Work instruction — Find every line in the records below that holds the word "level", and copy it out.

Input for this task —
-------------------------
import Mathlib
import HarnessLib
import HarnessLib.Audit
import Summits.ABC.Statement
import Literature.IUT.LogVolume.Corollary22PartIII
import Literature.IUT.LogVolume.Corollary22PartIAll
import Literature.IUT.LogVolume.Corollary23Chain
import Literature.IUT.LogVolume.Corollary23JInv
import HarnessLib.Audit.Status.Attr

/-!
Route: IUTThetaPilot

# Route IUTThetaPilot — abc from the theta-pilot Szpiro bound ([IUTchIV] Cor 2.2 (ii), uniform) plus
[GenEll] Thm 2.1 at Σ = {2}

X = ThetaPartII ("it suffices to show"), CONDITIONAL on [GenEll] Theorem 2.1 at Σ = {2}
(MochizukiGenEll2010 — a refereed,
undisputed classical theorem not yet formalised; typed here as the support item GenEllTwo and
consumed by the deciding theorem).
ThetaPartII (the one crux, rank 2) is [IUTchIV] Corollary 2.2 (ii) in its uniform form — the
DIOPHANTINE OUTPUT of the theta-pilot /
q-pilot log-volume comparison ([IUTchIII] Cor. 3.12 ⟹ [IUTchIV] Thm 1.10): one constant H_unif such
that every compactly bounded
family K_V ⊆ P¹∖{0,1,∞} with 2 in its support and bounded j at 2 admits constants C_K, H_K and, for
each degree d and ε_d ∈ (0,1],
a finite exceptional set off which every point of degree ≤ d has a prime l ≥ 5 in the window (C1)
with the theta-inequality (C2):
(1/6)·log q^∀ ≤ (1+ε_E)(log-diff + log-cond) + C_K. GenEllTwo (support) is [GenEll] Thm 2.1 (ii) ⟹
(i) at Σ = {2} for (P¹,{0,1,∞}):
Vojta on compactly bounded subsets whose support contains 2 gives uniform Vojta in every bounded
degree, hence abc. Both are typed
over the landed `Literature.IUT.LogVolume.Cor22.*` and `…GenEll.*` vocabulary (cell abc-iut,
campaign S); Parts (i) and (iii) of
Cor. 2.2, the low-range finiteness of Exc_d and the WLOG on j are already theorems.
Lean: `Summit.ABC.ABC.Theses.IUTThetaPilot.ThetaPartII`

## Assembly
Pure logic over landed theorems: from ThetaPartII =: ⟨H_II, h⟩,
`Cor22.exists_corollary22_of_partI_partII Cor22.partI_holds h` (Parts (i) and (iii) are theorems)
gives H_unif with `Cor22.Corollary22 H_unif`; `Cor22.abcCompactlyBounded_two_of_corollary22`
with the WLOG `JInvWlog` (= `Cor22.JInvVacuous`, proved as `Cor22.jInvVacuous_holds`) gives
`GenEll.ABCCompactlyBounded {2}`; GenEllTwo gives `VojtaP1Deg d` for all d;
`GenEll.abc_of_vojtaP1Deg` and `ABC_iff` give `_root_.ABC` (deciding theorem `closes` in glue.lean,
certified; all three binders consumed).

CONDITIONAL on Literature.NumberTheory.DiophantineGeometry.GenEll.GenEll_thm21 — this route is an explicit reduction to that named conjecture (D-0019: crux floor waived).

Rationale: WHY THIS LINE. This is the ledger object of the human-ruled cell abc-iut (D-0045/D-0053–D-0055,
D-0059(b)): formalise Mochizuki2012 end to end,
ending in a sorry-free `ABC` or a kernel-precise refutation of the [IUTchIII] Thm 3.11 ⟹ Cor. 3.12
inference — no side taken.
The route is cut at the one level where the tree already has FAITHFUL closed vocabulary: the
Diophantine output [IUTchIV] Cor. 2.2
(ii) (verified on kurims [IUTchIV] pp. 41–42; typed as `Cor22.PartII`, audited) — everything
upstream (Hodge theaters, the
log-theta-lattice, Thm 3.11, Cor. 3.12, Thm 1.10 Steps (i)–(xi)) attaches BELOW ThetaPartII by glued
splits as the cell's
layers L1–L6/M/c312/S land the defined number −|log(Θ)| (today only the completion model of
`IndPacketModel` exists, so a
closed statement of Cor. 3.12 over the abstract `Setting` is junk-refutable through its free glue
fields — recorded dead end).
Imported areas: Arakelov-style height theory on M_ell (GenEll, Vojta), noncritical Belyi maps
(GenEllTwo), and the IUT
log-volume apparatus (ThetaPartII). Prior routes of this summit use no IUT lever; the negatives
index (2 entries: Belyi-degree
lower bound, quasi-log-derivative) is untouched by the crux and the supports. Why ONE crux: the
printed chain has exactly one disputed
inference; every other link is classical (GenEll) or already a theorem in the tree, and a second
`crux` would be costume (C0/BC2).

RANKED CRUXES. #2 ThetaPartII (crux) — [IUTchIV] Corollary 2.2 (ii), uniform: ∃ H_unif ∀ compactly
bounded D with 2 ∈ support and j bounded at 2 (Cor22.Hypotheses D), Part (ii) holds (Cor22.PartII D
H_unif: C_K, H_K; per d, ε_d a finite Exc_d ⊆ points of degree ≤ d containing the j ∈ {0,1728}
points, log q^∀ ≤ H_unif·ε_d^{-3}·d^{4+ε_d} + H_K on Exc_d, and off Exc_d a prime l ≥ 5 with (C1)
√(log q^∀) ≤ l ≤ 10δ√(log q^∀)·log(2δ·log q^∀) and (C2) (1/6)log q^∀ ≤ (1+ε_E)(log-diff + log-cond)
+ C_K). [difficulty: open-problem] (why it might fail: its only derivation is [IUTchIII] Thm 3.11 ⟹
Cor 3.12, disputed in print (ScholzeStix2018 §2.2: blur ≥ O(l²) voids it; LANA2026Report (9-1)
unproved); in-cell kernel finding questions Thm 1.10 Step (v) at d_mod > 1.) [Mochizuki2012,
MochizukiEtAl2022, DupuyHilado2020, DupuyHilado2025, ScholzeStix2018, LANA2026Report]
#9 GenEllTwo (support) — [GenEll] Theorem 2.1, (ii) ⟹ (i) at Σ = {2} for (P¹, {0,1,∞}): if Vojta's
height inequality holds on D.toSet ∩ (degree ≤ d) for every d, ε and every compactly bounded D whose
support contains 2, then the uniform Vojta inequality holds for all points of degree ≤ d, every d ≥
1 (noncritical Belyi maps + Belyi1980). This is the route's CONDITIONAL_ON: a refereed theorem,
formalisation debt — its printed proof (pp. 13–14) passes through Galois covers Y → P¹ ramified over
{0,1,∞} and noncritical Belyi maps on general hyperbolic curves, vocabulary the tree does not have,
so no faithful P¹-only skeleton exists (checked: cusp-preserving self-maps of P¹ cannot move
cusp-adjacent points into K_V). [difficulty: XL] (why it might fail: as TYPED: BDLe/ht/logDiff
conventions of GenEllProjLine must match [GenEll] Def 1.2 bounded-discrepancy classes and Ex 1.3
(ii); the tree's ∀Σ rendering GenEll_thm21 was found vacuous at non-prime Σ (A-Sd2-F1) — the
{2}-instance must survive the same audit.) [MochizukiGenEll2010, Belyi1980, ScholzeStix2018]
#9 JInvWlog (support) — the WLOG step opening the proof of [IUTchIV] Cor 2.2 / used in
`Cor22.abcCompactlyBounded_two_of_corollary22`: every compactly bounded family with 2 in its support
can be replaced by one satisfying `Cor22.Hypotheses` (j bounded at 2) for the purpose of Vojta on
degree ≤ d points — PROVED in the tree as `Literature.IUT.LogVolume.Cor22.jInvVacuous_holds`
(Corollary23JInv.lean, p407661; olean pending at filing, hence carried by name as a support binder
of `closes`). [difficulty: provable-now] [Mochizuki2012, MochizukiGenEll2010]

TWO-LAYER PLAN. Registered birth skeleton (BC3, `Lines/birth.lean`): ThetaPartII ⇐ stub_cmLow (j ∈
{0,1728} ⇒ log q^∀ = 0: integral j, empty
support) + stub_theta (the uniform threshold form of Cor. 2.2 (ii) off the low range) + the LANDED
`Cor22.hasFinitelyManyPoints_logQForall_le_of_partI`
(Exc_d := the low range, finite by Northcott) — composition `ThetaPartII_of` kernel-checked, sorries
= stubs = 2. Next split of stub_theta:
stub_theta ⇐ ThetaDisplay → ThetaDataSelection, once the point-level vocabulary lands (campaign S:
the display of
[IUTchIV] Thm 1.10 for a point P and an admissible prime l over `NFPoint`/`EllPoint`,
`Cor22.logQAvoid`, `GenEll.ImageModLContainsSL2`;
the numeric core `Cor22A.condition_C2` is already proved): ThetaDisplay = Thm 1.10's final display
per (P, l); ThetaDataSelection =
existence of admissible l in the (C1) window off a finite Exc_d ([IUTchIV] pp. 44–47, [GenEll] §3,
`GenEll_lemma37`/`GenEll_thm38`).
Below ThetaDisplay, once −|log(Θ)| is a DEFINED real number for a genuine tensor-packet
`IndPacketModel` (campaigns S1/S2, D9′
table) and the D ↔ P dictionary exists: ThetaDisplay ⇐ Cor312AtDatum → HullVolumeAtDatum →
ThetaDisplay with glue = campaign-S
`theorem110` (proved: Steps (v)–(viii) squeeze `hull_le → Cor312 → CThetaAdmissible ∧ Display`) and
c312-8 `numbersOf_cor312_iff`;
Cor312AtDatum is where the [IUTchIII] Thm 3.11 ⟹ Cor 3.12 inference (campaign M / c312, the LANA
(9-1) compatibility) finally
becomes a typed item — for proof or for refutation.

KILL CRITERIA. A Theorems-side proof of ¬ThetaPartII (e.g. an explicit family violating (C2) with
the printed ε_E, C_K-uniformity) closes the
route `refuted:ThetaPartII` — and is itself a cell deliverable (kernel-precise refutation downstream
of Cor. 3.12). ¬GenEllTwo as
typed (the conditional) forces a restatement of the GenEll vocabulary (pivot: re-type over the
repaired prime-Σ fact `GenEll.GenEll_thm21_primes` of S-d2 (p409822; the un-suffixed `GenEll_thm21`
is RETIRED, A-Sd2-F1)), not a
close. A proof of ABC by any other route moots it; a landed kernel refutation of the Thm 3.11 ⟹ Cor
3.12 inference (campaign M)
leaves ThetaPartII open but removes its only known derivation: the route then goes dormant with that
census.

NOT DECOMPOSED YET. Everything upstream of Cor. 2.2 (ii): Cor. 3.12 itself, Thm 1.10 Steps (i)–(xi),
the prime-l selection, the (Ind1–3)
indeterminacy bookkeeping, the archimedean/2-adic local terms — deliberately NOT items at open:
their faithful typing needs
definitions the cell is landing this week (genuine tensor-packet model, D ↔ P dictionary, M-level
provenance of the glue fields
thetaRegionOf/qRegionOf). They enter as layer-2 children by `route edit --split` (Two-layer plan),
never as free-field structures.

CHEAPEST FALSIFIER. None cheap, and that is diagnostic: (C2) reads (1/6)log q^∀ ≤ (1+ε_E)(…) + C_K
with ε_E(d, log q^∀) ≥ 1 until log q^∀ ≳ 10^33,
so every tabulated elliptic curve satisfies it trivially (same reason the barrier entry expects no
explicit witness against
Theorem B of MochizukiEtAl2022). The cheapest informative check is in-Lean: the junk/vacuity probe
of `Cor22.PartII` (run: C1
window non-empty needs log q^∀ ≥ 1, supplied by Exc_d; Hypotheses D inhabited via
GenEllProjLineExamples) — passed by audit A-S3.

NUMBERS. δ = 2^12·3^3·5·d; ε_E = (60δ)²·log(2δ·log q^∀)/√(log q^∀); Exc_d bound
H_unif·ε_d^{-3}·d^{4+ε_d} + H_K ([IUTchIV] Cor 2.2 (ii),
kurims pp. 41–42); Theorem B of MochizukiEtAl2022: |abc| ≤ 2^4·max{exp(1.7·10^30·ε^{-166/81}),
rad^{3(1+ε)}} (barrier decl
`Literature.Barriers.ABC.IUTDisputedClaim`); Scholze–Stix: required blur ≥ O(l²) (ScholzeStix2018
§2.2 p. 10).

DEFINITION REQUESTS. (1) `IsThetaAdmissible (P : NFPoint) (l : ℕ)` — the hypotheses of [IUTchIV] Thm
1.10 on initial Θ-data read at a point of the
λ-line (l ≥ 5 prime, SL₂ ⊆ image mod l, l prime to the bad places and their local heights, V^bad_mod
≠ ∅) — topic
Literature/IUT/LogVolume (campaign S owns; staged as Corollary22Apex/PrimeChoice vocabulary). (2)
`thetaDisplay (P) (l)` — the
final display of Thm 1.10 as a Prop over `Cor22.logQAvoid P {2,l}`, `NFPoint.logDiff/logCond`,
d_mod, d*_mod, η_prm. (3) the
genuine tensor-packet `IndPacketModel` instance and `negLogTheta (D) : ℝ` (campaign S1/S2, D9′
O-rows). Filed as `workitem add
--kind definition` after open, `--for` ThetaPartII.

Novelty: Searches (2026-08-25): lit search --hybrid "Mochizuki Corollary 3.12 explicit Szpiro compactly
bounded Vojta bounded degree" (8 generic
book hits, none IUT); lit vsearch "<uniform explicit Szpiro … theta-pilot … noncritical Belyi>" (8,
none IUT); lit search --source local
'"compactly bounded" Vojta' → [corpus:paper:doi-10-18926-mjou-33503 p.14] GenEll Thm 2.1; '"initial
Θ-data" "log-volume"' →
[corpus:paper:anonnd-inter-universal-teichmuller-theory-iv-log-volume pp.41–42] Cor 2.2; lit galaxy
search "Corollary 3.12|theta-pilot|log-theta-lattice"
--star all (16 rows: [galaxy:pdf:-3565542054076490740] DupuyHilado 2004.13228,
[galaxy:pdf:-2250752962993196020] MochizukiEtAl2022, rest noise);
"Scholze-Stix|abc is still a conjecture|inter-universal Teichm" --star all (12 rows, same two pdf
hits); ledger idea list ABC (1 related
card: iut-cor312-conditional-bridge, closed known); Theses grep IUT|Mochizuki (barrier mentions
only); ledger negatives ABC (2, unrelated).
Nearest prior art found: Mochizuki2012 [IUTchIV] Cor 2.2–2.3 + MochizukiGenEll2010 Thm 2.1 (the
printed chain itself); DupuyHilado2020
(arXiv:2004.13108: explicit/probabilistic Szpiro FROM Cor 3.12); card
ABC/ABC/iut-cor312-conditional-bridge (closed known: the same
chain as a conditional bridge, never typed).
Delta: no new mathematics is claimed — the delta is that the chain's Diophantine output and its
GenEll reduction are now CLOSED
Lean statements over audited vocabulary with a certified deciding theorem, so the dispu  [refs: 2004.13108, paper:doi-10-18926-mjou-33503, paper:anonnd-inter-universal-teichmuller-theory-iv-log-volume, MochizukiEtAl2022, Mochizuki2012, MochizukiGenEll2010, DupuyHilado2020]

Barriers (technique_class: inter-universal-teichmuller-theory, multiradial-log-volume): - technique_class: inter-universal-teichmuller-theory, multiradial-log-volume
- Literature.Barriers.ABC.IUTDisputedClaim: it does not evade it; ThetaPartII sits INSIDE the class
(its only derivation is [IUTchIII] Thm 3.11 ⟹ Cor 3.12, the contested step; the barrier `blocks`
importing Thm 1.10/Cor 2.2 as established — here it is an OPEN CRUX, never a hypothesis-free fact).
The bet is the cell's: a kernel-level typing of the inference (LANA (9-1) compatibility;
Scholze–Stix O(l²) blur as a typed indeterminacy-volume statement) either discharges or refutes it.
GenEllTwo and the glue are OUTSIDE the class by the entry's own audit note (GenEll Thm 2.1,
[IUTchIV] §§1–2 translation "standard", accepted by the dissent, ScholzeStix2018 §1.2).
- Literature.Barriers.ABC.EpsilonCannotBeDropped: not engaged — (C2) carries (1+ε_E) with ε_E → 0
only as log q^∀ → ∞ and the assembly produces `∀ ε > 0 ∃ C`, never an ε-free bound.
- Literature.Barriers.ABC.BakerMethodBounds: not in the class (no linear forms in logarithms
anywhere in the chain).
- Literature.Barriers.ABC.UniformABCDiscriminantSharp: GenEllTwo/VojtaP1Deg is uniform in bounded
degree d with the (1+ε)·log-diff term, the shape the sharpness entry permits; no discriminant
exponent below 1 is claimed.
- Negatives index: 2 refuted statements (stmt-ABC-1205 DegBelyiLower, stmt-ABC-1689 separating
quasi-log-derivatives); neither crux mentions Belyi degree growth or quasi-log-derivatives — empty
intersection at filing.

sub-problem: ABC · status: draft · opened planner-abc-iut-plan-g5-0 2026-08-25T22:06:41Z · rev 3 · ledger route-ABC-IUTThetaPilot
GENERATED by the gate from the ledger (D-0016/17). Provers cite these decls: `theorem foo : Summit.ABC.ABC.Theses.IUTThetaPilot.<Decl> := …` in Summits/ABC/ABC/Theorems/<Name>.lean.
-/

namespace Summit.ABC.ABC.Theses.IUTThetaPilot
-------------------------
Solution —
The route is cut at the one level where the tree already has FAITHFUL closed vocabulary: the
stub_theta ⇐ ThetaDisplay → ThetaDataSelection, once the point-level vocabulary lands (campaign S:
definitions the cell is landing this week (genuine tensor-packet model, D ↔ P dictionary, M-level
The bet is the cell's: a kernel-level typing of the inference (LANA (9-1) compatibility;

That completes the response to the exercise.